### Work required:
Show only those lines of the entries where the string "hneg" is found.

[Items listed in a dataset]
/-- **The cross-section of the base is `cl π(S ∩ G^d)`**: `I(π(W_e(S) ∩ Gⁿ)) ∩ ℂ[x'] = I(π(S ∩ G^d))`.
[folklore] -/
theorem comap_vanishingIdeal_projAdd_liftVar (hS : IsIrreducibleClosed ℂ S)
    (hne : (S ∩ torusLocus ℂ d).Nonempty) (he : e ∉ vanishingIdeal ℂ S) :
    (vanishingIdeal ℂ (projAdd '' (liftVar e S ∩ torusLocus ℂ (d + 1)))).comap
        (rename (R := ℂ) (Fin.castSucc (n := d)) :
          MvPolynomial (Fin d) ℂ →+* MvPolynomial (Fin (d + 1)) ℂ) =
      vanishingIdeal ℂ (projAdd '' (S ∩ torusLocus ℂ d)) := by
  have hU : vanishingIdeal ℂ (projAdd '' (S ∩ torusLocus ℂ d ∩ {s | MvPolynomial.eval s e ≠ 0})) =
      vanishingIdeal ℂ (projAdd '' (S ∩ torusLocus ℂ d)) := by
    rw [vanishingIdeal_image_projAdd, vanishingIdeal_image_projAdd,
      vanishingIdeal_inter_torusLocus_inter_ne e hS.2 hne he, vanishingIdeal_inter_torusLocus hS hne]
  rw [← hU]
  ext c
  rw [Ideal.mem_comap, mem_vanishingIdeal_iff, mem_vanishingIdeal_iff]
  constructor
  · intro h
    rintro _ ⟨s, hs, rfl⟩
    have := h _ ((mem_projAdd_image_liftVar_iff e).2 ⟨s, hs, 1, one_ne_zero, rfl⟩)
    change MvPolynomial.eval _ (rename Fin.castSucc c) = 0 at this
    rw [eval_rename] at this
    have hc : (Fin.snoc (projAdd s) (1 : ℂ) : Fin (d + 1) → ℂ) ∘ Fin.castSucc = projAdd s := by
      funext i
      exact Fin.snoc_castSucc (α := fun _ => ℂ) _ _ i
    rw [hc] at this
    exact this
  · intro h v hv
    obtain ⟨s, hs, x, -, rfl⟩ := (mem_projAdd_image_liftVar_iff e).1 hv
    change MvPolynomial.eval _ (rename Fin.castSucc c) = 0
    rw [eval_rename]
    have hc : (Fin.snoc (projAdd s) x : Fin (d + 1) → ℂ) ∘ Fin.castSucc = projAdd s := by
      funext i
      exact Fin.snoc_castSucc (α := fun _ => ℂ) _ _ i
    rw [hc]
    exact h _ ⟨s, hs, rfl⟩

==

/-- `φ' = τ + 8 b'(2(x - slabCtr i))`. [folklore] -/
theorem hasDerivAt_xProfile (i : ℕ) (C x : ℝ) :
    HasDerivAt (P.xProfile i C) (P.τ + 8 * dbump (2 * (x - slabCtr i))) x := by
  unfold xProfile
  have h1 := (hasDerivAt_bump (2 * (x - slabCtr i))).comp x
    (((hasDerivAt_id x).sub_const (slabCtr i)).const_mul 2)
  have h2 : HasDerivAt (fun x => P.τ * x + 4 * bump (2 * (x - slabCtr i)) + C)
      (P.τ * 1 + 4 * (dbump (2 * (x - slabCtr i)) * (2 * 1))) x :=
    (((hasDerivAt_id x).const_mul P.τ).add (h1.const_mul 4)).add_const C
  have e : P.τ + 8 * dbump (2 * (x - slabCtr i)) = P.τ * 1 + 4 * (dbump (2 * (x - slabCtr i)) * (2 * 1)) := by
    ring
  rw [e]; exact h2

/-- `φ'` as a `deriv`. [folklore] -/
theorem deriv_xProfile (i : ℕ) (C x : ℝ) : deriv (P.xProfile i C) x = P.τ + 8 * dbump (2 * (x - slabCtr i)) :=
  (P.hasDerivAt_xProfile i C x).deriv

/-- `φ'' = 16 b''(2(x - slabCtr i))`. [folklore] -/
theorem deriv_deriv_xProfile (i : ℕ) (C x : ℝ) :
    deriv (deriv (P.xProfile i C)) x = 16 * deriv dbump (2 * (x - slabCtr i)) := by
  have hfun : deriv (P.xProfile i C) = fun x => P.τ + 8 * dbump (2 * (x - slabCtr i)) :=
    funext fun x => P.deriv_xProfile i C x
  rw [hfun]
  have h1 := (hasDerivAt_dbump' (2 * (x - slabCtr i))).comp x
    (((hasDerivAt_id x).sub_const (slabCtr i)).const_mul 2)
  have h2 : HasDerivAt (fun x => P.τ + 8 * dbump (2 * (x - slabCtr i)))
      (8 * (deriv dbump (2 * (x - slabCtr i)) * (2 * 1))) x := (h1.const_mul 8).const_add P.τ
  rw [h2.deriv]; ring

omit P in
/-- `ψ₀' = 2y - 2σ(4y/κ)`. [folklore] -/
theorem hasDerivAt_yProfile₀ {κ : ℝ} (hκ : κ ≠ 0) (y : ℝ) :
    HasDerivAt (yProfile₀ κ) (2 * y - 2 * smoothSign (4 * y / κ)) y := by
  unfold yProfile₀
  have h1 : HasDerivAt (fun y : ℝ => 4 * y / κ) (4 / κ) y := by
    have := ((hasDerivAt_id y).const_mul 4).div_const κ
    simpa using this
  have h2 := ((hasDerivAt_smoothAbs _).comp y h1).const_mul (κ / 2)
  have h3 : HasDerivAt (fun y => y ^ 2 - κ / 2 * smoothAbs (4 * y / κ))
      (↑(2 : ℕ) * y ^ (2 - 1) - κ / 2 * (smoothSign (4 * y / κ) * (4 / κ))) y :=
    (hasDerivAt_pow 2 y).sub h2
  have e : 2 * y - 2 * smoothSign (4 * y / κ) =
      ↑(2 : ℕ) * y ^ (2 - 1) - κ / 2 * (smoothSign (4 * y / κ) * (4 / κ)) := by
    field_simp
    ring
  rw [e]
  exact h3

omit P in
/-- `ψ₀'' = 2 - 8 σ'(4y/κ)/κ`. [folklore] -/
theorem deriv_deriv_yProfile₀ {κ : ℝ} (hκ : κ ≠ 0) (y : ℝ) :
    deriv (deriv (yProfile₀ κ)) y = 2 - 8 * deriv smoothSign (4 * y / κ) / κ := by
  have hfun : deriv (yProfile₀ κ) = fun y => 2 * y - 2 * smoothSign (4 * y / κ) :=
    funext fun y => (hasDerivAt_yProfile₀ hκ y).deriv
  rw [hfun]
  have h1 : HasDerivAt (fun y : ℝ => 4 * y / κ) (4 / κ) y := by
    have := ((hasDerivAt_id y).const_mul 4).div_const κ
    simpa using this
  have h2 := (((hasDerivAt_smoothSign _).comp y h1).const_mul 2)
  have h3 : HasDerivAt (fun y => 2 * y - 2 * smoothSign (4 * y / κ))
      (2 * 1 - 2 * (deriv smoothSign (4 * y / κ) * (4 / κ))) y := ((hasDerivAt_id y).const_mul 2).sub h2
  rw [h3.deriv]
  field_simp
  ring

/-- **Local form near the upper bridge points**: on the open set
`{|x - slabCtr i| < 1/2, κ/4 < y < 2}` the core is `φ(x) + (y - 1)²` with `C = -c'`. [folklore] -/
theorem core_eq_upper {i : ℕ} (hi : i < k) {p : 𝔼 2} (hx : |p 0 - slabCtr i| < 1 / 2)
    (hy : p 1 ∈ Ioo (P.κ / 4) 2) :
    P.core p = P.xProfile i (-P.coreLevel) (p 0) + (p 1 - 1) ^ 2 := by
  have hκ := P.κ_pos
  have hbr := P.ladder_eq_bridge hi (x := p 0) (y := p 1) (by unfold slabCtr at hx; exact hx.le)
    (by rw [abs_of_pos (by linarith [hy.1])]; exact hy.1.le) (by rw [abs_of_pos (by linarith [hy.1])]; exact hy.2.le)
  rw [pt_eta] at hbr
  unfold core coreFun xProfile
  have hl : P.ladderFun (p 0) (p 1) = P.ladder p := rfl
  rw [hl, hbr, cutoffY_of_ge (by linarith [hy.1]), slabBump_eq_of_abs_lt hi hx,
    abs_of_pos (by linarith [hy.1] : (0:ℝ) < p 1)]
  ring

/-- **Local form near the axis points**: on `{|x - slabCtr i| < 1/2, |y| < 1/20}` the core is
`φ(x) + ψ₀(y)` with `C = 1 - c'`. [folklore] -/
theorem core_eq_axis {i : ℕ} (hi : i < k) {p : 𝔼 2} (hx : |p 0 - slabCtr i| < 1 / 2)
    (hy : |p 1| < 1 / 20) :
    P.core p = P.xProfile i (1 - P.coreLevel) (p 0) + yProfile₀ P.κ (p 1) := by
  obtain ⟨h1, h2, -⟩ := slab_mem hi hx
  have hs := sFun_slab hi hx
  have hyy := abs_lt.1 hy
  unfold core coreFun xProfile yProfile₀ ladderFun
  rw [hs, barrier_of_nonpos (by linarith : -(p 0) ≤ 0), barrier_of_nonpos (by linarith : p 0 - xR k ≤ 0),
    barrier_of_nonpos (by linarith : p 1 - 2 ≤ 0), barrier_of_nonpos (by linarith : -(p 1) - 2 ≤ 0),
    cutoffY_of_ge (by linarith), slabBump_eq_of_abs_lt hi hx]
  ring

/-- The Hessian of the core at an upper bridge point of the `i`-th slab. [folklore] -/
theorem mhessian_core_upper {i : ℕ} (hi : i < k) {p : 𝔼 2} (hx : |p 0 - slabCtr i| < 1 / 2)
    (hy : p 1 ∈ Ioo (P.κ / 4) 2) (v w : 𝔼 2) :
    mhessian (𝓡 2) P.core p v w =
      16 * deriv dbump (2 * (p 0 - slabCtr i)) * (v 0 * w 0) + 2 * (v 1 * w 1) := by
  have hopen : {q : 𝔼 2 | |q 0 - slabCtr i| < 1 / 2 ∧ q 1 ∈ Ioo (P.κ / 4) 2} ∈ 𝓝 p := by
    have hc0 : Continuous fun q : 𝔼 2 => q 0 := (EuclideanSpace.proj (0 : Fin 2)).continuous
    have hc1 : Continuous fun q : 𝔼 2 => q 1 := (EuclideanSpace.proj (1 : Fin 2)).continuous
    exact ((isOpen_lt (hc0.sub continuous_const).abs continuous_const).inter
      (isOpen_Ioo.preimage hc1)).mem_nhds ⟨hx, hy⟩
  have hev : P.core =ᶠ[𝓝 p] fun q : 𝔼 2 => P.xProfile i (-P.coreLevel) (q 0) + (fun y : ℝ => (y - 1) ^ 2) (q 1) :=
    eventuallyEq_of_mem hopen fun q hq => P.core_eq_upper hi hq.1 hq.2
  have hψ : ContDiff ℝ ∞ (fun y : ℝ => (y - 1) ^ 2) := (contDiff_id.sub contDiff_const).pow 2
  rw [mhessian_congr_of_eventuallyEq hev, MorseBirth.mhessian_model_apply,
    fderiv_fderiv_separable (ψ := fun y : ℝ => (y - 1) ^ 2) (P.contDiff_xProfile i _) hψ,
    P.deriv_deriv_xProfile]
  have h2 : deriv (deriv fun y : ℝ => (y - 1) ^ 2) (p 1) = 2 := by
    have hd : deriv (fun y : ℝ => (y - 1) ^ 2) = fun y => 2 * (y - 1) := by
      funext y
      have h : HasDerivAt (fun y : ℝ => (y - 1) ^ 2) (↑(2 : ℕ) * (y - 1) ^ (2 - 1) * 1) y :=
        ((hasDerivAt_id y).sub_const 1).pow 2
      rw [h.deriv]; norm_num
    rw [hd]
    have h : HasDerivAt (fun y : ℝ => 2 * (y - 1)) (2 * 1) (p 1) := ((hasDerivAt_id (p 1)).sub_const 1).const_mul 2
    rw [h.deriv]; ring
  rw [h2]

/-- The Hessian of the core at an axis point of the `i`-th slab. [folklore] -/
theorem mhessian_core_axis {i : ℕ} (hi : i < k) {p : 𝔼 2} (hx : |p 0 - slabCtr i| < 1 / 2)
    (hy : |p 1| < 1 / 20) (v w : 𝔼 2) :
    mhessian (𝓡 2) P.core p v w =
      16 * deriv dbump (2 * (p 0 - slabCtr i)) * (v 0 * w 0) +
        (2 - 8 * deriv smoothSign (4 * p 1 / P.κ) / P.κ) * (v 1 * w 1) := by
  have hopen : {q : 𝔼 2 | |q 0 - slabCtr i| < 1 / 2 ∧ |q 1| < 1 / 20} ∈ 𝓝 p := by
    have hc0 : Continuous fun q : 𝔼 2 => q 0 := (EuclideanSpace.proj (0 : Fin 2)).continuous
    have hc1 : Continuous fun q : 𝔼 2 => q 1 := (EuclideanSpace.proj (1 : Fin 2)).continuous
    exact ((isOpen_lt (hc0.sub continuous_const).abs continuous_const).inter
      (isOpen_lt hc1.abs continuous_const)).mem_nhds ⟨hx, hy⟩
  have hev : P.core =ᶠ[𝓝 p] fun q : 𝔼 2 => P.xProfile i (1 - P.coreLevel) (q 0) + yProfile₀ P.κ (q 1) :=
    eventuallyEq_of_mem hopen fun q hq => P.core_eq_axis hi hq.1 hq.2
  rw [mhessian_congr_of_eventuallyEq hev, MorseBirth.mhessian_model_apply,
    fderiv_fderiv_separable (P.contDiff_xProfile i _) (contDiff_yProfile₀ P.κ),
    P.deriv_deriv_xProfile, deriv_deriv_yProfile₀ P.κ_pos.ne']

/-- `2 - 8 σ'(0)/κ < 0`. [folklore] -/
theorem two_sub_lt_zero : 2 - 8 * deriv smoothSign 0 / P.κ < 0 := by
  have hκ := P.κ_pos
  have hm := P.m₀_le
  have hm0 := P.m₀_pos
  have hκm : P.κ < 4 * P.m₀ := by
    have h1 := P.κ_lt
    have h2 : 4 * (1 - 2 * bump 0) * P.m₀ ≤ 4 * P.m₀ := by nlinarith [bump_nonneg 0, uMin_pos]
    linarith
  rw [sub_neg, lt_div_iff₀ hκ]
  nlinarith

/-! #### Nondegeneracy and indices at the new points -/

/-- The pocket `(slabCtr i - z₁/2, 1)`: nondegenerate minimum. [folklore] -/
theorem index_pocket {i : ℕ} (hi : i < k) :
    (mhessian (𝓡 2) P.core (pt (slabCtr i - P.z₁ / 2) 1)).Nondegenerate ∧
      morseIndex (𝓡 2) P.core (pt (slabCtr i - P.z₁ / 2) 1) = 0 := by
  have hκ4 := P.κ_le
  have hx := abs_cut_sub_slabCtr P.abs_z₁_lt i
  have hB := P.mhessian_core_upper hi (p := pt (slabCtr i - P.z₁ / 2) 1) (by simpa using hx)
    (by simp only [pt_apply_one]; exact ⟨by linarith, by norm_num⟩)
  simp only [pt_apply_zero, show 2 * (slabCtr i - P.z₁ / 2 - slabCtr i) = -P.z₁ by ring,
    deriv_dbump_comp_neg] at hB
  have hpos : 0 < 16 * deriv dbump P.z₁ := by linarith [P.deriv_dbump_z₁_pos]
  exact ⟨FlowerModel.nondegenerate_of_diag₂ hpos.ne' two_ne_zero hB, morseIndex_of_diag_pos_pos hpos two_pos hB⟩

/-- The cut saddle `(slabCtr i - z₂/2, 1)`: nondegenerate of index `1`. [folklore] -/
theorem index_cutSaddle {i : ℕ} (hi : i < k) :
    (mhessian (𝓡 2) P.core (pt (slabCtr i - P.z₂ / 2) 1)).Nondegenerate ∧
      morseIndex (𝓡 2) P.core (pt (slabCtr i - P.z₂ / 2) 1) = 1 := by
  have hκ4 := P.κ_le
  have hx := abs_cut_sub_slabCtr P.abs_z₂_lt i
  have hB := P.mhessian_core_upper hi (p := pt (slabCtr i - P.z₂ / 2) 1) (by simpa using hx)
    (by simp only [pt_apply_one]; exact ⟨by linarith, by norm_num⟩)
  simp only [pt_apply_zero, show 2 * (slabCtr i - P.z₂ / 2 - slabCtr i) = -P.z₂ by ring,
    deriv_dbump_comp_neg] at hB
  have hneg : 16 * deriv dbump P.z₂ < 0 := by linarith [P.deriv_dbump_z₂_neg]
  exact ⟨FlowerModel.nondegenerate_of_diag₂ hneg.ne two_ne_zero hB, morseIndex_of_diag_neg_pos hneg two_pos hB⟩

### Answer:
  have hneg : 16 * deriv dbump P.z₂ < 0 := by linarith [P.deriv_dbump_z₂_neg]
  exact ⟨FlowerModel.nondegenerate_of_diag₂ hneg.ne two_ne_zero hB, morseIndex_of_diag_neg_pos hneg two_pos hB⟩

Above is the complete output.